Problem details: Write out exactly the lines below that run from the one containing "uniqueness argument with" through the one containing "RankLEOneDichotomy_holds hC hC'", both included, with no other lines.

[Collected data entries]
:::::

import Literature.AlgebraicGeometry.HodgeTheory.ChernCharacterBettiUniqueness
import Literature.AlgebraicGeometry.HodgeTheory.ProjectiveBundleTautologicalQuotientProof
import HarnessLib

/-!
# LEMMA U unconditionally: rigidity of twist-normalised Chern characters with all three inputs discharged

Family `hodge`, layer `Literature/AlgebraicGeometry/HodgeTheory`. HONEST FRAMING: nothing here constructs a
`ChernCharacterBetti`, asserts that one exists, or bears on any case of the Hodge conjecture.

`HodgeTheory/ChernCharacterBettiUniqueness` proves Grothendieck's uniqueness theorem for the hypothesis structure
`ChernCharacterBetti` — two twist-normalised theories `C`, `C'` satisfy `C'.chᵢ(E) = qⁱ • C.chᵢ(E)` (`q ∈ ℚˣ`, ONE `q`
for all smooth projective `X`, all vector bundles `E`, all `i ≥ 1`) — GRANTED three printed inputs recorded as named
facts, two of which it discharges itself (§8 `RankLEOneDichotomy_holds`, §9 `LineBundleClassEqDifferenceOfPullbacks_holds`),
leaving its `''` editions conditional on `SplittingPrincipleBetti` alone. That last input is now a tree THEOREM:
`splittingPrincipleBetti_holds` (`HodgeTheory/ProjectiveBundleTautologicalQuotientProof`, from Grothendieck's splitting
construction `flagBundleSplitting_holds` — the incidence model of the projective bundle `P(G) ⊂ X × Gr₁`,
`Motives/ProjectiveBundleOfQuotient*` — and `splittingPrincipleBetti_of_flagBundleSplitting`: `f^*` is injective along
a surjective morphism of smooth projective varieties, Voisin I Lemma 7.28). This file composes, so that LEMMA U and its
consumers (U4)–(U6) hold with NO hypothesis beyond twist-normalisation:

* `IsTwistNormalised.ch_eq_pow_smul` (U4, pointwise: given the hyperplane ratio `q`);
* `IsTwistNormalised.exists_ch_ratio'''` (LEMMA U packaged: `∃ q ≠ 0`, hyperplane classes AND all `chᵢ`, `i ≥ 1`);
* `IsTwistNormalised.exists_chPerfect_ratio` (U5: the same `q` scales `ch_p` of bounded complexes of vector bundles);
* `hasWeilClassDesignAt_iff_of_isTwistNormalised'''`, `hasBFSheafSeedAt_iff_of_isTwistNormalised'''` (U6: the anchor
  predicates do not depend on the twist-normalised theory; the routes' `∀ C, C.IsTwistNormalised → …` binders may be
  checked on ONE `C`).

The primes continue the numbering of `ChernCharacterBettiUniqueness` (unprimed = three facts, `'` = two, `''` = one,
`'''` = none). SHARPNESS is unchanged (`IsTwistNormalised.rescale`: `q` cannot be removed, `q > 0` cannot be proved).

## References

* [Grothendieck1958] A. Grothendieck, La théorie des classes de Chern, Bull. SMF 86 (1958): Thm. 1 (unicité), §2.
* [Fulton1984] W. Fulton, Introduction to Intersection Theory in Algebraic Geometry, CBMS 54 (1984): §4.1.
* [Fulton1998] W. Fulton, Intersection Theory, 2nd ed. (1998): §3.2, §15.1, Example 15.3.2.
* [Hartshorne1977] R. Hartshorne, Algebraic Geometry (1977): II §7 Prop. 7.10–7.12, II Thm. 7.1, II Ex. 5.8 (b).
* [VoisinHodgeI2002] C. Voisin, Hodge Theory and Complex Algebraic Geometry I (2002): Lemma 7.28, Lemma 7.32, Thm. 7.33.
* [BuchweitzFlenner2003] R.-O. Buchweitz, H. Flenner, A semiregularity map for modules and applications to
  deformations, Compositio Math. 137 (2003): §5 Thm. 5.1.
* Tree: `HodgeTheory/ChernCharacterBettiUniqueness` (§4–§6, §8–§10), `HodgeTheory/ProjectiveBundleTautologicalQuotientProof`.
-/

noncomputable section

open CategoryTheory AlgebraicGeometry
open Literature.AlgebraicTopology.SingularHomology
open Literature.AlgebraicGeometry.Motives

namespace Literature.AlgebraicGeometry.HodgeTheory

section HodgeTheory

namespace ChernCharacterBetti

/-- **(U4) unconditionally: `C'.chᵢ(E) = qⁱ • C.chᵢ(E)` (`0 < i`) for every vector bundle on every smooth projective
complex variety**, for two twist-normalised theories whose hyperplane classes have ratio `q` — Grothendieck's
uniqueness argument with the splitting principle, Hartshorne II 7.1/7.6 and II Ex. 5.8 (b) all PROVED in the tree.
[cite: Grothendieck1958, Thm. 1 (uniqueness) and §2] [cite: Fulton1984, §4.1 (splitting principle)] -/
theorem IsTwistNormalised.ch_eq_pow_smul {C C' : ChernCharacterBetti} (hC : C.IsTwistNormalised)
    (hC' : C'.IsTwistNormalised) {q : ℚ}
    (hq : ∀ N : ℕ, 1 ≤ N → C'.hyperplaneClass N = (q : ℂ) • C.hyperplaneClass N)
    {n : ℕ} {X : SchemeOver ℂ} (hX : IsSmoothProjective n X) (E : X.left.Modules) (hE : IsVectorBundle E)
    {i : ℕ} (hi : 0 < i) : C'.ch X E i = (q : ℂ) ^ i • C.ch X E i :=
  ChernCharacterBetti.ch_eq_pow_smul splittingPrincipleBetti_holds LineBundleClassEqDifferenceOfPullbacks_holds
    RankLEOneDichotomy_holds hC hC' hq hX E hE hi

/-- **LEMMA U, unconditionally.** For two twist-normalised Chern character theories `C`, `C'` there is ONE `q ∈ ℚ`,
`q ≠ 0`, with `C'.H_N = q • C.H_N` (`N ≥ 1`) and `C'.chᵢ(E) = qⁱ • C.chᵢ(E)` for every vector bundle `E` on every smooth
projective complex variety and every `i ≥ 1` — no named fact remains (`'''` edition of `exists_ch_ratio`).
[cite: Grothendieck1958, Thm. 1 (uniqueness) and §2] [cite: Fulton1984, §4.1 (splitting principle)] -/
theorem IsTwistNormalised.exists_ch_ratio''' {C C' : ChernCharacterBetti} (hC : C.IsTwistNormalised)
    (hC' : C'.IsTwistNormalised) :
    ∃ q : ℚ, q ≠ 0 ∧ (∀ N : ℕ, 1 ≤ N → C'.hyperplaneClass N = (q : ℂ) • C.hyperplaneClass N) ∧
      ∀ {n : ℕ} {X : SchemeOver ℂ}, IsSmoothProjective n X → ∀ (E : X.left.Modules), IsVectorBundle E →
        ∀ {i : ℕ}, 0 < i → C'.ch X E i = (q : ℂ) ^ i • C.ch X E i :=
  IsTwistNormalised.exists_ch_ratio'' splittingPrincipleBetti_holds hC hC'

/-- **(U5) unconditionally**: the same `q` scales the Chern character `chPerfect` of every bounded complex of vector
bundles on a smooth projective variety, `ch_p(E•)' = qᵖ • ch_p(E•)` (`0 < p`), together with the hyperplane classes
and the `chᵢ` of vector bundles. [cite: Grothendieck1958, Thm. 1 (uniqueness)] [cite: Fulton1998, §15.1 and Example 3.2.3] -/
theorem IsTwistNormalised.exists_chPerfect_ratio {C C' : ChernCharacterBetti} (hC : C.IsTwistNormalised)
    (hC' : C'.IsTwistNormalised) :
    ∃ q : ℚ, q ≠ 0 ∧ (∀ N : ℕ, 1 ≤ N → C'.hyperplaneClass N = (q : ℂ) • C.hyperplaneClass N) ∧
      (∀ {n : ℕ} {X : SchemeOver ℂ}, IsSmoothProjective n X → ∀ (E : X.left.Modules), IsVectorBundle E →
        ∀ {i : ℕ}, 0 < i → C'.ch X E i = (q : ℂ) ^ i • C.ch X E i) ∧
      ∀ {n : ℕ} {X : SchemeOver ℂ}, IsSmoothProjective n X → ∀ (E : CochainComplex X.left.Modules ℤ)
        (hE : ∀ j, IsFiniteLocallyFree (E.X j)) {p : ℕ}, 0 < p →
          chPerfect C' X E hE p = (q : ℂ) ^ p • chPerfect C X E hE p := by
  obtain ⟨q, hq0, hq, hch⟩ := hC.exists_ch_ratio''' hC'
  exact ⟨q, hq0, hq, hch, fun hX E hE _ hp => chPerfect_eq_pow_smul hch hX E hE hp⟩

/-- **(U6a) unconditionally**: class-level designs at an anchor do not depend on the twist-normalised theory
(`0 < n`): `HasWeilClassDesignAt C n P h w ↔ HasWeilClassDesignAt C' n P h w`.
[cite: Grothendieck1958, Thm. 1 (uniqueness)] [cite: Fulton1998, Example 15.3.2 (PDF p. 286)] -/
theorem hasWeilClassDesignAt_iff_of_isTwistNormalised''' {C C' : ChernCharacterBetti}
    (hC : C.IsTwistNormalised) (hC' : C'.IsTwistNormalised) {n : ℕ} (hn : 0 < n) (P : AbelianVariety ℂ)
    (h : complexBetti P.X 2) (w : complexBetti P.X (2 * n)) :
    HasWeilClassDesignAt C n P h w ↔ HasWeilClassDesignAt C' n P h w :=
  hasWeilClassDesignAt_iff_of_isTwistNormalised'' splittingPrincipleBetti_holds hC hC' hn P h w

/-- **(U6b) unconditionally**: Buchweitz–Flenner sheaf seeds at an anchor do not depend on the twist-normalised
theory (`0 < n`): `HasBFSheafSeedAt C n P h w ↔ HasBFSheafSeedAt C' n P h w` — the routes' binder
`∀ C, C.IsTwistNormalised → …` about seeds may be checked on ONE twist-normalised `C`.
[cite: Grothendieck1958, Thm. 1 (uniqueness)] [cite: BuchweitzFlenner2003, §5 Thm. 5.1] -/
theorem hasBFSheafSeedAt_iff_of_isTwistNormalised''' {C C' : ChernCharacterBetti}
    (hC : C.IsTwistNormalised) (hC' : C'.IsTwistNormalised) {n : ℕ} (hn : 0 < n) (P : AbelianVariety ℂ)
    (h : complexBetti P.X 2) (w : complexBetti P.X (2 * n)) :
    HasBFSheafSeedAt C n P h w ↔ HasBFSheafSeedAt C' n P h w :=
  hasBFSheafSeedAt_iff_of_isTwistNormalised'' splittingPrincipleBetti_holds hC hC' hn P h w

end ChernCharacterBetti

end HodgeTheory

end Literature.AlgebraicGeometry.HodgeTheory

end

:::::

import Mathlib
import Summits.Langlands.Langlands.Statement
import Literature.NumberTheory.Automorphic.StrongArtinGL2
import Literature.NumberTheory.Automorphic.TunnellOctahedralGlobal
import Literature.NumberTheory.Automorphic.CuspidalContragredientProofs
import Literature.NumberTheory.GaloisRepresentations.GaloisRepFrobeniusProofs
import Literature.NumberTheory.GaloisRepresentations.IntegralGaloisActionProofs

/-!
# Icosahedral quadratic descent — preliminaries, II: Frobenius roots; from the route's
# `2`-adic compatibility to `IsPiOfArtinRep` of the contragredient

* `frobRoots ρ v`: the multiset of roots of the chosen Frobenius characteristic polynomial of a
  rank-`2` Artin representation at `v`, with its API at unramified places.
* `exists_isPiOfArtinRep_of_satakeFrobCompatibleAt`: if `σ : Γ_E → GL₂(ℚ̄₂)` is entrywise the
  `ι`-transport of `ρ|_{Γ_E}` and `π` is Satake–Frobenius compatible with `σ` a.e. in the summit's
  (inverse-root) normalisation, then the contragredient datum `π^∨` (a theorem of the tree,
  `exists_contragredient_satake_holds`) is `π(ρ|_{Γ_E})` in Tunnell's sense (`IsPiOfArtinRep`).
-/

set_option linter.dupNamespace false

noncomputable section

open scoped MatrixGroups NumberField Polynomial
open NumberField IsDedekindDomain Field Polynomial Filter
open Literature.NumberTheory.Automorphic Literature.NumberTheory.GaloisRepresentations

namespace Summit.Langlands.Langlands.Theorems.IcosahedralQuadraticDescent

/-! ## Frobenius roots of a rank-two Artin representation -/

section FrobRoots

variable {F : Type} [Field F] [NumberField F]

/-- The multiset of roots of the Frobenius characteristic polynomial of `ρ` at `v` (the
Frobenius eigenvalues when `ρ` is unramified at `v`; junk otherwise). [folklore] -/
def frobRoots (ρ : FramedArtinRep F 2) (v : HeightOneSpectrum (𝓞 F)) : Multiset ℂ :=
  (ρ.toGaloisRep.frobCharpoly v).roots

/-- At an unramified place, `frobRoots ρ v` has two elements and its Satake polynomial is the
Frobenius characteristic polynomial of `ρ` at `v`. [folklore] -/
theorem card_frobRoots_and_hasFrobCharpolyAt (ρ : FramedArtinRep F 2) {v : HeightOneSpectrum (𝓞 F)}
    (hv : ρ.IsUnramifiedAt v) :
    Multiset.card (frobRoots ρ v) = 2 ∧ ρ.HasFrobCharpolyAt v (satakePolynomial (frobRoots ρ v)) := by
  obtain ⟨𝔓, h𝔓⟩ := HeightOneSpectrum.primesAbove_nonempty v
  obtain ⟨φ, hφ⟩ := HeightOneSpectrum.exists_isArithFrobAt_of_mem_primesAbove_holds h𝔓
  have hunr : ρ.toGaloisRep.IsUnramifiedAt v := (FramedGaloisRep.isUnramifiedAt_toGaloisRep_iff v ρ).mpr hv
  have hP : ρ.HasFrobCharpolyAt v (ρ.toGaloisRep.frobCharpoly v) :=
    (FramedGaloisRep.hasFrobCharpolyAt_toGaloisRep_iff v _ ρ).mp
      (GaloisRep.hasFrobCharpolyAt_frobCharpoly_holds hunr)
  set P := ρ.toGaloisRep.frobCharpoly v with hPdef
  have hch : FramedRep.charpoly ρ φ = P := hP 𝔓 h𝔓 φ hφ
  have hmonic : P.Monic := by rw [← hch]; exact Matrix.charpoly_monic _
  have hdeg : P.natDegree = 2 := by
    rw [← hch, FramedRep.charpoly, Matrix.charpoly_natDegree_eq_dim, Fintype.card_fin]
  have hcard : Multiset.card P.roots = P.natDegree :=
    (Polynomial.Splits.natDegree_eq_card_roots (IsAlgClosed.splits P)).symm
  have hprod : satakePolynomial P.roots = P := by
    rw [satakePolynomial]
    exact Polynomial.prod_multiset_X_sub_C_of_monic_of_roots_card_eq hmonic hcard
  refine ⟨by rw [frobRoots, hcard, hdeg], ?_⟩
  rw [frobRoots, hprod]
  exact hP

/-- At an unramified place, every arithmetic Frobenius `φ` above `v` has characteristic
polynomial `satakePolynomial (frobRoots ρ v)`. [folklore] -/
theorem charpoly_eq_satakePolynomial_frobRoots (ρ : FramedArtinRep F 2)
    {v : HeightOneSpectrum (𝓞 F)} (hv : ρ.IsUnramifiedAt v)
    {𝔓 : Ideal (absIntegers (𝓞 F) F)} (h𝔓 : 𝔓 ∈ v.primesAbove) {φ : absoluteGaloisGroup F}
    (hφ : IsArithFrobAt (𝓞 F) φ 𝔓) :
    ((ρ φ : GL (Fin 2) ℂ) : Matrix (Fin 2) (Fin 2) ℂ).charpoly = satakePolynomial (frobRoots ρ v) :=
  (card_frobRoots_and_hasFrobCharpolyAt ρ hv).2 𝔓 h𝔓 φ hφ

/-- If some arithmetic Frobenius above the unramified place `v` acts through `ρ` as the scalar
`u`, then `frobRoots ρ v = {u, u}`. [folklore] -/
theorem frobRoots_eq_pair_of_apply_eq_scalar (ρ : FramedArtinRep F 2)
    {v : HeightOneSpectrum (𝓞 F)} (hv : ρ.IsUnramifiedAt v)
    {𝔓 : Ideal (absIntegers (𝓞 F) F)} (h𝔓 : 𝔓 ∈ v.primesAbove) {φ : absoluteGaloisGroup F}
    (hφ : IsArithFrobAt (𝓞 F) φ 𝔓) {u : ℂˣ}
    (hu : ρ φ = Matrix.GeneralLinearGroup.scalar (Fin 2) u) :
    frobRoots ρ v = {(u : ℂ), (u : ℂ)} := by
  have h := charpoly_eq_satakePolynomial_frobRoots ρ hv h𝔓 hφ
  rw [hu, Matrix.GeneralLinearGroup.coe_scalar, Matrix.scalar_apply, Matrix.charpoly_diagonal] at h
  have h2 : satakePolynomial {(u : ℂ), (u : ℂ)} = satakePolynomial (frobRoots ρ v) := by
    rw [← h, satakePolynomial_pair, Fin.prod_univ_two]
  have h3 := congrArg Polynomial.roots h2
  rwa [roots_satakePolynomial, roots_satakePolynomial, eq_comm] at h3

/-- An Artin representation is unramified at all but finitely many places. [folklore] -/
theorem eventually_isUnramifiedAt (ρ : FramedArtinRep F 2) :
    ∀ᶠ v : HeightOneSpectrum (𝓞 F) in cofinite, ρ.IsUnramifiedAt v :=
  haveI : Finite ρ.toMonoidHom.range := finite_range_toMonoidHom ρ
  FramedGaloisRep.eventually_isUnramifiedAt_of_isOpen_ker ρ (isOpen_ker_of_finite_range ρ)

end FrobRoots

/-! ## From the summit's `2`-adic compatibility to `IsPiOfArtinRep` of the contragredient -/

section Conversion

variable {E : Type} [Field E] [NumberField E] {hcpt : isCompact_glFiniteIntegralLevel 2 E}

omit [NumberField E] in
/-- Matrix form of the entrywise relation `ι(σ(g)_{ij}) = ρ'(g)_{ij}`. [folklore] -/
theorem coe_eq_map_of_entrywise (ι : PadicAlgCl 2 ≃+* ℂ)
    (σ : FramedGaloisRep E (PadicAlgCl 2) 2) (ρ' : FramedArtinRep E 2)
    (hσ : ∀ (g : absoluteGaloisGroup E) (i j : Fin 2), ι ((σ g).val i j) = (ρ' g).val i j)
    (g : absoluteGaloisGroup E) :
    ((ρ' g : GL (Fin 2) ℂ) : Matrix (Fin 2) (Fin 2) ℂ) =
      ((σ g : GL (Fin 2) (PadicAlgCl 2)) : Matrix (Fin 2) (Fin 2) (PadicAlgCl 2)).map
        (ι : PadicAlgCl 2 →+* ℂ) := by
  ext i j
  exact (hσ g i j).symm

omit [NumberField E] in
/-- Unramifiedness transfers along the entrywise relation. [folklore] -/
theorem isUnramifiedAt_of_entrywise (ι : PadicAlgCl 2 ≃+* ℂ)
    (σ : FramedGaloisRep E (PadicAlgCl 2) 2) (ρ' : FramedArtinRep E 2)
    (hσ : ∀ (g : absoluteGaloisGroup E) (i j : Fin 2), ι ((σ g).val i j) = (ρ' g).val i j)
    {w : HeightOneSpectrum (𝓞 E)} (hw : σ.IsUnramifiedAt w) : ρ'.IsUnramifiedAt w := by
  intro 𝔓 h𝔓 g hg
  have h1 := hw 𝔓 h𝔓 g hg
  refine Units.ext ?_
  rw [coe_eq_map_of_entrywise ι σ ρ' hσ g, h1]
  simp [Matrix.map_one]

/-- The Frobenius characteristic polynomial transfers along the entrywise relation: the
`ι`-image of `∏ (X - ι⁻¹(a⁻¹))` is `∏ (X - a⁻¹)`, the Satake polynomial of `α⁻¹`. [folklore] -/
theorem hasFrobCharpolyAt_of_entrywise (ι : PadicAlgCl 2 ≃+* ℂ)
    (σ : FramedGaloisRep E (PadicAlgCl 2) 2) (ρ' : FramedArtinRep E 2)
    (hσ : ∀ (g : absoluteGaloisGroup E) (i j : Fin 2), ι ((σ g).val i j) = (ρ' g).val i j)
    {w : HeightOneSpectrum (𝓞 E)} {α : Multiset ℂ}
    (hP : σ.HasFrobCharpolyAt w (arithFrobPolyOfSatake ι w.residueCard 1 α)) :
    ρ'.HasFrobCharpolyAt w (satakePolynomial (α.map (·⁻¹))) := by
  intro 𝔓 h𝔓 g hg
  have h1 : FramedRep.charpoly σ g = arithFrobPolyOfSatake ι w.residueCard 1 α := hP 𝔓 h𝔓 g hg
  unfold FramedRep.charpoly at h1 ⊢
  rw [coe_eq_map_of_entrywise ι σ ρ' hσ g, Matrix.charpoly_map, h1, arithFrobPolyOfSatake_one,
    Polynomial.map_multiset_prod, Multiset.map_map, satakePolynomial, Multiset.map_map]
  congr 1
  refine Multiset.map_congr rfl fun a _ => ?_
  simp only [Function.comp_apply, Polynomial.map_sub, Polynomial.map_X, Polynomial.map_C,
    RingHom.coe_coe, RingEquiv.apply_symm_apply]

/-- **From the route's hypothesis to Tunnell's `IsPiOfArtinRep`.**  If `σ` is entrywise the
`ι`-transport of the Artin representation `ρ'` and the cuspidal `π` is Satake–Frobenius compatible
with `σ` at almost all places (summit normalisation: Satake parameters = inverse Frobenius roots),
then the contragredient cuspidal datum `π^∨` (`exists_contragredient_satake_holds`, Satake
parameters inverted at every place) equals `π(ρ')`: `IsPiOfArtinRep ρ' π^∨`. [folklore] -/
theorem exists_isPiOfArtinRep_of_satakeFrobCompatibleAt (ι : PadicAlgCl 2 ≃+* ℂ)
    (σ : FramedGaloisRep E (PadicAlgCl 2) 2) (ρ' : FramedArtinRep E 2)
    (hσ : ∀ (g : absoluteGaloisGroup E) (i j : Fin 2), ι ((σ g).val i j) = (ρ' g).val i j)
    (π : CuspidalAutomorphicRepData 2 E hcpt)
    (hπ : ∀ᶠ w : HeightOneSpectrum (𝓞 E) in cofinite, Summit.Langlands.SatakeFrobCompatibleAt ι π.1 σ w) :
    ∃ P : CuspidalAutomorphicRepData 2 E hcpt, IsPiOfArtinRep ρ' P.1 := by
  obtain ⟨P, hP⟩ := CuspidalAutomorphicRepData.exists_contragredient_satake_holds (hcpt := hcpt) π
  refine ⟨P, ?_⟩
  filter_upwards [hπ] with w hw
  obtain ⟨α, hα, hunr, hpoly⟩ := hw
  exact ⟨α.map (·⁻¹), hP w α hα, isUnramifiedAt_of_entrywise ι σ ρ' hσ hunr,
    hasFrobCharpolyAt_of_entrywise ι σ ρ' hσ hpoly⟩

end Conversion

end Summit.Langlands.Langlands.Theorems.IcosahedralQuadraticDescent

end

:::::

Exercise result:
uniqueness argument with the splitting principle, Hartshorne II 7.1/7.6 and II Ex. 5.8 (b) all PROVED in the tree.
[cite: Grothendieck1958, Thm. 1 (uniqueness) and §2] [cite: Fulton1984, §4.1 (splitting principle)] -/
theorem IsTwistNormalised.ch_eq_pow_smul {C C' : ChernCharacterBetti} (hC : C.IsTwistNormalised)
    (hC' : C'.IsTwistNormalised) {q : ℚ}
    (hq : ∀ N : ℕ, 1 ≤ N → C'.hyperplaneClass N = (q : ℂ) • C.hyperplaneClass N)
    {n : ℕ} {X : SchemeOver ℂ} (hX : IsSmoothProjective n X) (E : X.left.Modules) (hE : IsVectorBundle E)
    {i : ℕ} (hi : 0 < i) : C'.ch X E i = (q : ℂ) ^ i • C.ch X E i :=
  ChernCharacterBetti.ch_eq_pow_smul splittingPrincipleBetti_holds LineBundleClassEqDifferenceOfPullbacks_holds
    RankLEOneDichotomy_holds hC hC' hq hX E hE hi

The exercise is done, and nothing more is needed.